Under PIPA, companies will need to obtain data subject consent in order to transmit advertising information by email. In addition, companies must disclose the identities of any third party data processors and must report all data breaches to data subjects and, where over 10,000 data subjects are affected, must notify the Ministry of Security and Public Administration, with stricter notification provisions applicable to online providers of information and online communications services under the “Promotion of Information and Communications Network Utilization and Information Protection (IT Network Act)”.
The South Korean regime is subject to extensive enforcement mechanisms, including the right for data subjects to bring class action suits against offenders. PIPA implements strict penalties for failure to protect customer data, including fines of KRW ?100 million (approximately US$90,000) and imprisonment of up to 10 years.
PIPA also introduces tax incentives for companies to invest in fighting cyber-attacks.
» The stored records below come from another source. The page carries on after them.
import Literature.NumberTheory.GaloisRepresentations.DecompositionGroupOfCompletion
import Literature.RingTheory.DiscreteValuationRing.AdicCompletionHensel
import Literature.RingTheory.DiscreteValuationRing.AdicCompletionResidueField
import Mathlib.NumberTheory.NumberField.Ideal.Basic
import HarnessLib

/-!
# Units, roots and the discrete value group of `K_v` and of its finite extensions

Topic `NumberTheory/GaloisRepresentations`; theorems only (no definition, no named fact), in the
setting of `DecompositionGroupOfCompletion`: `K` a number field, `v` a finite place,
`K_v = v.adicCompletion K` with its `v`-adic norm `‖·‖` (values `q_v^ℤ ∪ {0}`,
`q_v = N v = #(𝓞 K ⧸ v)`), `\bar K_v = AlgebraicClosure K_v` with the spectral norm
`|·| = spectralNorm K_v \bar K_v` (Mathlib).  Elementary facts of the arithmetic of the complete
discretely valued field `K_v` used by the rigidity theorem for decomposition fields
(`DecompositionFieldRigidity.lean`):

* `exists_norm_eq_zpow` — `‖y‖ = q_v ^ n`, `n ∈ ℤ`, for `y ≠ 0` in `K_v`;
* `exists_spectralNorm_pow_factorial_eq_zpow` — for `t ≠ 0` in a finite subextension
  `k' ⊆ \bar K_v` of `K_v`, `|t| ^ [k' : K_v]! = q_v ^ m` for some `m ∈ ℤ`
  (`|t|^{deg t} = ‖a₀‖`, `a₀` the constant coefficient of the minimal polynomial);
* `spectralNorm_eq_one_of_forall_exists_pow_eq` — hence an element of `k'` admitting `ℓ^n`-th
  roots in `k'` for every `n` (`ℓ` a prime) has `|t| = 1`: the value group of `k'` is discrete;
* `exists_prime_isUnit_natCast` — there is a prime `ℓ` invertible in `O_v` (any prime different
  from the residue characteristic);
* `exists_pow_eq_of_norm_sub_one_lt` — **Hensel**: a principal unit `y` (`‖y - 1‖ < 1`) of `K_v`
  is an `m`-th power in `K_v` whenever `m` is invertible in `O_v` (tree:
  `adicCompletionIntegers.henselianLocalRing`, Neukirch II (4.6));
* `exists_pos_forall_norm_pow_sub_one_lt` — there is `n ≥ 1` with `‖y ^ n - 1‖ < 1` for every
  unit `y` (`‖y‖ = 1`) of `K_v` (`n = #κ(v)^×`, finiteness of the residue field).

## References

* J. Neukirch, *Algebraic Number Theory*, Grundlehren 322 (1999), Ch. II §3–§5 (Hensel's lemma
  (4.6); structure of the unit group (5.3), (5.7)). [NeukirchANT1999]
* J.-P. Serre, *Local Fields*, GTM 67 (1979), Ch. II §3 Cor. 3 (uniqueness/discreteness of the
  extended valuation), Ch. II §4 Prop. 8. [SerreLocalFields1979]
-/

noncomputable section

open scoped NumberField Valued
open Field IsDedekindDomain Polynomial

universe u

namespace Literature.NumberTheory.GaloisRepresentations

variable (K : Type u) [Field K] [NumberField K] (v : HeightOneSpectrum (𝓞 K))

/-! ### The value group of `K_v` -/

/-- `1 < q_v = N v` as a real number (the absolute norm of a nonzero prime of `𝓞 K`).
Neukirch, *Algebraic Number Theory*, Ch. I §6 (6.1). [cite: NeukirchANT1999, Ch. I §6 Prop. (6.1)] -/
theorem one_lt_absNorm_real : (1 : ℝ) < (Ideal.absNorm v.asIdeal : ℕ) := by
  exact_mod_cast NumberField.HeightOneSpectrum.one_lt_absNorm v

/-- **The value group of `K_v` is `q_v^ℤ`**: every `y ≠ 0` in `K_v` has `‖y‖ = q_v ^ n` for some
integer `n` (the norm is `q_v^{-ord_v}`).  Neukirch, *Algebraic Number Theory*, Ch. II §5.
[cite: NeukirchANT1999, Ch. II §5 Prop. (5.2)] -/
theorem exists_norm_eq_zpow {y : v.adicCompletion K} (hy : y ≠ 0) :
    ∃ n : ℤ, ‖y‖ = ((Ideal.absNorm v.asIdeal : ℕ) : ℝ) ^ n := by
  rw [NumberField.FinitePlace.norm_def]
  have hv0 : Valued.v y ≠ 0 := (Valuation.ne_zero_iff _).mpr hy
  rw [WithZeroMulInt.toNNReal_neg_apply _ hv0]
  exact ⟨_, by push_cast; rfl⟩

/-- There is an element of the number field `K` of norm in `(0, 1)` in `K_v` which generates the
value group: `‖ϖ‖ = q_v⁻¹` (a uniformiser of `v`). Neukirch, *Algebraic Number Theory*, Ch. II §5.
[cite: NeukirchANT1999, Ch. II §5 Prop. (5.2)] -/
theorem exists_norm_algebraMap_eq_inv :
    ∃ ϖ : K, ‖algebraMap K (v.adicCompletion K) ϖ‖ = (((Ideal.absNorm v.asIdeal : ℕ) : ℝ))⁻¹ := by
  obtain ⟨ϖ, hϖ⟩ := v.valuation_exists_uniformizer K
  refine ⟨ϖ, ?_⟩
  have hval : Valued.v (algebraMap K (v.adicCompletion K) ϖ) = WithZero.exp (-1 : ℤ) :=
    (HeightOneSpectrum.valuedAdicCompletion_eq_valuation' v ϖ).trans hϖ
  rw [NumberField.FinitePlace.norm_def, hval]
  have h0 : (WithZero.exp (-1 : ℤ) : WithZero (Multiplicative ℤ)) ≠ 0 := WithZero.coe_ne_zero
  rw [WithZeroMulInt.toNNReal_neg_apply _ h0]
  push_cast
  rw [show Multiplicative.toAdd (WithZero.unzero h0) = (-1 : ℤ) from rfl, zpow_neg, zpow_one]

/-! ### The value group of a finite extension of `K_v` is discrete -/

section Spectral

variable (k' : IntermediateField (v.adicCompletion K) (AlgebraicClosure (v.adicCompletion K)))
  [FiniteDimensional (v.adicCompletion K) k']

/-- For `t ≠ 0` in a finite subextension `k'` of `K_v` inside `\bar K_v`,
`|t| ^ ([k' : K_v]!) = q_v ^ m` for some integer `m` (`|t|^{deg} = ‖a₀‖_v`, `a₀` the constant
coefficient of the minimal polynomial of `t`; Mathlib `spectralNorm_eq_norm_coeff_zero_rpow`).
Serre, *Local Fields*, Ch. II §2 Cor. 3. [cite: SerreLocalFields1979, Ch. II §2 Cor. 3] -/
theorem exists_spectralNorm_pow_factorial_eq_zpow {t : AlgebraicClosure (v.adicCompletion K)}
    (ht : t ∈ k') (ht0 : t ≠ 0) :
    ∃ m : ℤ, spectralNorm (v.adicCompletion K) (AlgebraicClosure (v.adicCompletion K)) t ^
        (Module.finrank (v.adicCompletion K) k').factorial =
      ((Ideal.absNorm v.asIdeal : ℕ) : ℝ) ^ m := by
  set k := v.adicCompletion K
  have hint : IsIntegral k t := Algebra.IsIntegral.isIntegral t
  have hdpos : 0 < (minpoly k t).natDegree := minpoly.natDegree_pos hint
  have hdle : (minpoly k t).natDegree ≤ Module.finrank k k' := by
    rw [← IntermediateField.minpoly_eq (⟨t, ht⟩ : k')]
    exact minpoly.natDegree_le _
  obtain ⟨r, hr⟩ := Nat.dvd_factorial hdpos hdle
  have ha0 : (minpoly k t).coeff 0 ≠ 0 := minpoly.coeff_zero_ne_zero hint ht0
  have hnorm : spectralNorm k (AlgebraicClosure k) t ^ (minpoly k t).natDegree =
      ‖(minpoly k t).coeff 0‖ := by
    rw [spectralNorm.spectralNorm_eq_norm_coeff_zero_rpow k (AlgebraicClosure k) t, one_div,
      Real.rpow_inv_natCast_pow (norm_nonneg _) hdpos.ne']
  obtain ⟨n, hn⟩ := exists_norm_eq_zpow K v ha0
  refine ⟨n * r, ?_⟩
  rw [hr, pow_mul, hnorm, hn, ← zpow_natCast, ← zpow_mul]

/-- **Discreteness of the value group of a finite extension of `K_v`**: an element `t` of a finite
subextension `k' ⊆ \bar K_v` of `K_v` which admits an `ℓ^n`-th root in `k'` for every `n` (`ℓ` a
prime) has spectral norm `1`.  Serre, *Local Fields*, Ch. II §2 Cor. 3 (the extended valuation is
discrete). [cite: SerreLocalFields1979, Ch. II §2 Cor. 3] -/
theorem spectralNorm_eq_one_of_forall_exists_pow_eq {ℓ : ℕ} (hℓ : ℓ.Prime)
    {t : AlgebraicClosure (v.adicCompletion K)} (ht : t ∈ k') (ht0 : t ≠ 0)
    (hdiv : ∀ n : ℕ, ∃ s ∈ k', s ^ (ℓ ^ n) = t) :
    spectralNorm (v.adicCompletion K) (AlgebraicClosure (v.adicCompletion K)) t = 1 := by
  set k := v.adicCompletion K
  set q : ℝ := ((Ideal.absNorm v.asIdeal : ℕ) : ℝ) with hq
  have hD : (Module.finrank k k').factorial ≠ 0 := Nat.factorial_ne_zero _
  obtain ⟨m, hm⟩ := exists_spectralNorm_pow_factorial_eq_zpow K v k' ht ht0
  have hq1 : (1 : ℝ) < q := one_lt_absNorm_real K v
  have hq0 : (0 : ℝ) < q := lt_trans zero_lt_one hq1
  -- every power of `ℓ` divides `m`
  have hdvd : ∀ n : ℕ, ((ℓ ^ n : ℕ) : ℤ) ∣ m := by
    intro n
    obtain ⟨s, hs, hst⟩ := hdiv n
    have hN : 0 < ℓ ^ n := pow_pos hℓ.pos n
    have hs0 : s ≠ 0 := by
      rintro rfl
      rw [zero_pow hN.ne'] at hst
      exact ht0 hst.symm
    obtain ⟨m', hm'⟩ := exists_spectralNorm_pow_factorial_eq_zpow K v k' hs hs0
    have key : q ^ m = q ^ (m' * (ℓ ^ n : ℕ)) := by
      rw [← hm, ← hst, isPowMul_spectralNorm s hN, ← pow_mul, mul_comm (ℓ ^ n), pow_mul, hm',
        ← zpow_natCast, ← zpow_mul]
    exact ⟨m', by rw [zpow_right_injective₀ hq0 hq1.ne' key, mul_comm]⟩
  have hm0 : m = 0 := by
    refine Int.eq_zero_of_dvd_of_natAbs_lt_natAbs (hdvd m.natAbs) ?_
    rw [Int.natAbs_natCast]
    exact Nat.lt_pow_self hℓ.one_lt
  rw [hm0, zpow_zero] at hm
  exact (pow_left_inj₀ (spectralNorm_nonneg t) zero_le_one hD).mp (by rw [hm, one_pow])

end Spectral

/-! ### Units and principal units of `K_v`; Hensel's lemma for `X ^ m - y` -/

/-- There is a prime number `ℓ` which is a unit of `O_v` (any prime other than the residue
characteristic of `v`; the residue field `κ(v)` is finite of prime characteristic).
Neukirch, *Algebraic Number Theory*, Ch. II §5 (the residue class field is finite).
[cite: NeukirchANT1999, Ch. II §5 Prop. (5.3)] -/
theorem exists_prime_isUnit_natCast :
    ∃ ℓ : ℕ, ℓ.Prime ∧ IsUnit ((ℓ : ℕ) : v.adicCompletionIntegers K) := by
  set O := v.adicCompletionIntegers K
  set F := IsLocalRing.ResidueField O
  set p := ringChar F
  haveI : CharP F p := ringChar.charP F
  -- `F` is a finite field, so its characteristic is a prime
  have hp : p.Prime := CharP.char_is_prime F p
  obtain ⟨ℓ, hℓ, hℓp⟩ : ∃ ℓ : ℕ, ℓ.Prime ∧ ℓ ≠ p := by
    by_cases h : p = 2
    · exact ⟨3, Nat.prime_three, by omega⟩
    · exact ⟨2, Nat.prime_two, fun h' => h h'.symm⟩
  refine ⟨ℓ, hℓ, ?_⟩
  have hF : ((ℓ : ℕ) : F) ≠ 0 := by
    rw [Ne, CharP.cast_eq_zero_iff F p]
    intro hdvd
    exact hℓp ((Nat.prime_dvd_prime_iff_eq hp hℓ).mp hdvd).symm
  by_contra hunit
  apply hF
  have hmem : ((ℓ : ℕ) : O) ∈ IsLocalRing.maximalIdeal O := hunit
  rw [← map_natCast (IsLocalRing.residue O), IsLocalRing.residue_eq_zero_iff]
  exact hmem

/-- The maximal ideal of `O_v` consists of the elements of norm `< 1` (`𝔭_v = {x : |x|_v < 1}`).
Neukirch, *Algebraic Number Theory*, Ch. II §3 (3.8). [cite: NeukirchANT1999, Ch. II §3 Prop. (3.8)] -/
theorem mem_maximalIdeal_adicCompletionIntegers_iff {x : v.adicCompletionIntegers K} :
    x ∈ IsLocalRing.maximalIdeal (v.adicCompletionIntegers K) ↔
      ‖(x : v.adicCompletion K)‖ < 1 := by
  rw [Valued.toNormedField.norm_lt_one_iff]
  exact Valuation.mem_maximalIdeal_iff (v.adicCompletion K) (Valued.v)

/-- **Hensel's lemma for `X ^ m - y`**: if `y ∈ K_v` satisfies `‖y - 1‖ < 1` and `m` is invertible
in `O_v`, then `y` is an `m`-th power in `K_v` (the polynomial `X^m - y` has the simple root `1`
modulo `𝔪_v`; `O_v` is henselian, tree `adicCompletionIntegers.henselianLocalRing`).
Neukirch, *Algebraic Number Theory*, Ch. II (4.6). [cite: NeukirchANT1999, Ch. II §4 Lemma (4.6)] -/
theorem exists_pow_eq_of_norm_sub_one_lt {y : v.adicCompletion K} (hy : ‖y - 1‖ < 1) {m : ℕ}
    (hm : IsUnit ((m : ℕ) : v.adicCompletionIntegers K)) :
    ∃ r : v.adicCompletion K, r ^ m = y := by
  set O := v.adicCompletionIntegers K
  -- `y` is a `v`-adic integer
  have hy1 : ‖y‖ ≤ 1 := by
    have e : y = (y - 1) + 1 := by ring
    rw [e]
    exact (IsUltrametricDist.norm_add_le_max _ _).trans (max_le hy.le (by rw [norm_one]))
  have hyO : y ∈ O :=
    (HeightOneSpectrum.mem_adicCompletionIntegers (𝓞 K) K v).mpr
      (Valued.toNormedField.norm_le_one_iff.mp hy1)
  set y' : O := ⟨y, hyO⟩
  have hsub : y' - 1 ∈ IsLocalRing.maximalIdeal O :=
    (mem_maximalIdeal_adicCompletionIntegers_iff K v).mpr (by simpa [y'] using hy)
  -- Hensel for the monic polynomial `X ^ m - y'` at `a₀ = 1`
  set f : O[X] := X ^ m - C y' with hf
  have hm0 : m ≠ 0 := by
    rintro rfl
    simp at hm
  have hmonic : f.Monic := monic_X_pow_sub_C y' hm0
  have heval : f.eval 1 ∈ IsLocalRing.maximalIdeal O := by
    have : f.eval 1 = -(y' - 1) := by simp [hf]
    rw [this]
    exact neg_mem hsub
  have hderiv : IsUnit (f.derivative.eval 1) := by
    have : f.derivative.eval 1 = (m : O) := by simp [hf, derivative_X_pow]
    rwa [this]
  obtain ⟨a, ha, -⟩ := HenselianLocalRing.is_henselian f hmonic 1 heval hderiv
  refine ⟨(a : v.adicCompletion K), ?_⟩
  have : a ^ m = y' := by
    have h := ha
    rw [IsRoot.def, hf, eval_sub, eval_pow, eval_X, eval_C, sub_eq_zero] at h
    exact h
  simpa [y'] using congrArg (fun z : O => (z : v.adicCompletion K)) this

/-- **Units have a power which is a principal unit**: there is `n ≥ 1` (the order of the unit group
of the residue field `κ(v)`) such that `‖y ^ n - 1‖ < 1` for every `y ∈ K_v` with `‖y‖ = 1`.
Neukirch, *Algebraic Number Theory*, Ch. II §3 (Prop. (3.10): `U / U^{(1)} ≅ κ^×`).
[cite: NeukirchANT1999, Ch. II §3 Prop. (3.10)] -/
theorem exists_pos_forall_norm_pow_sub_one_lt :
    ∃ n : ℕ, 0 < n ∧ ∀ y : v.adicCompletion K, ‖y‖ = 1 → ‖y ^ n - 1‖ < 1 := by
  set O := v.adicCompletionIntegers K
  set F := IsLocalRing.ResidueField O
  haveI : Finite Fˣ := inferInstance
  refine ⟨Nat.card Fˣ, Nat.card_pos, fun y hy => ?_⟩
  have hyO : y ∈ O :=
    (HeightOneSpectrum.mem_adicCompletionIntegers (𝓞 K) K v).mpr
      (Valued.toNormedField.norm_le_one_iff.mp hy.le)
  set y' : O := ⟨y, hyO⟩
  -- `y'` is a unit of `O`
  have hres : IsLocalRing.residue O y' ≠ 0 := by
    rw [Ne, IsLocalRing.residue_eq_zero_iff]
    intro h
    have h2 : ‖y‖ < 1 := by
      simpa [y'] using (mem_maximalIdeal_adicCompletionIntegers_iff K v).mp h
    exact absurd hy h2.ne
  set u : Fˣ := Units.mk0 _ hres
  have hu : (IsLocalRing.residue O y') ^ Nat.card Fˣ = 1 := by
    have h1 : u ^ Nat.card Fˣ = 1 := pow_card_eq_one'
    have h2 := congrArg ((↑) : Fˣ → F) h1
    rw [Units.val_pow_eq_pow_val, Units.val_one] at h2
    exact h2
  have hmem : y' ^ Nat.card Fˣ - 1 ∈ IsLocalRing.maximalIdeal O := by
    rw [← IsLocalRing.residue_eq_zero_iff, map_sub, map_pow, map_one, hu, sub_self]
  simpa [y'] using (mem_maximalIdeal_adicCompletionIntegers_iff K v).mp hmem

end Literature.NumberTheory.GaloisRepresentations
The Personal Information Protection Act has been in force since 2012 and regulates the collection, processing and use of personal data by both the public and private sectors. The legislation provides strong protection of personal data; however, because these rules have not been in force for a long time, the extent to which this legislation will be enforced is still not clear.
Taiwanese regulators recently investigated major smartphone companies, including Chinese company Xiaomi, for breach of data protection laws (please click here for a link to our article regarding the investigation of this data breach in Singapore). Media outlets reported that Xiaomi phones had a default feature which collected address book data without users’ consent and Xiaomi said it would change this. In December 2014, regulators cleared these companies of any breach of data protection laws; however, regulators requested that mobile phone makers improve security surrounding the transmission of information.
Thailand does not have a comprehensive law relating to data protection. There is some existing legislation which sets out what specific industries can and cannot do with personal data. For example, laws applicable to the telecommunications industry prohibit a telecommunications operator from collecting sensitive personal information.
A draft Personal Information Protection Act is with the Office of the Public Sector Development Commission. There have been no further updates on the current status of this draft act, and, in light of the military taking over power in 2014, it is uncertain whether this draft will progress in the near future.
Vietnam does not have a comprehensive data privacy protection law. However, there are a number of laws dealing with data protection. For example, electronic personal data is regulated by Law of Information Technology and Law on Electronic Transactions.
A draft law on information safety, which covers cybersecurity and use of personal data, is under review by the government of Vietnam. The current status of this draft is not clear.
In 2014, the government of Vietnam issued new laws which replace and consolidate existing laws relating to the information communication technology sector. These new laws set out fines for breaches by companies and individuals of telecommunications and internet regulations, including fines for failing to protect electronic personal data. For example, a company will be fined if it collects, processes or uses an individual's personal information without his or her consent, or if it discloses personal information collected from a social network site without prior consent of the relevant individual.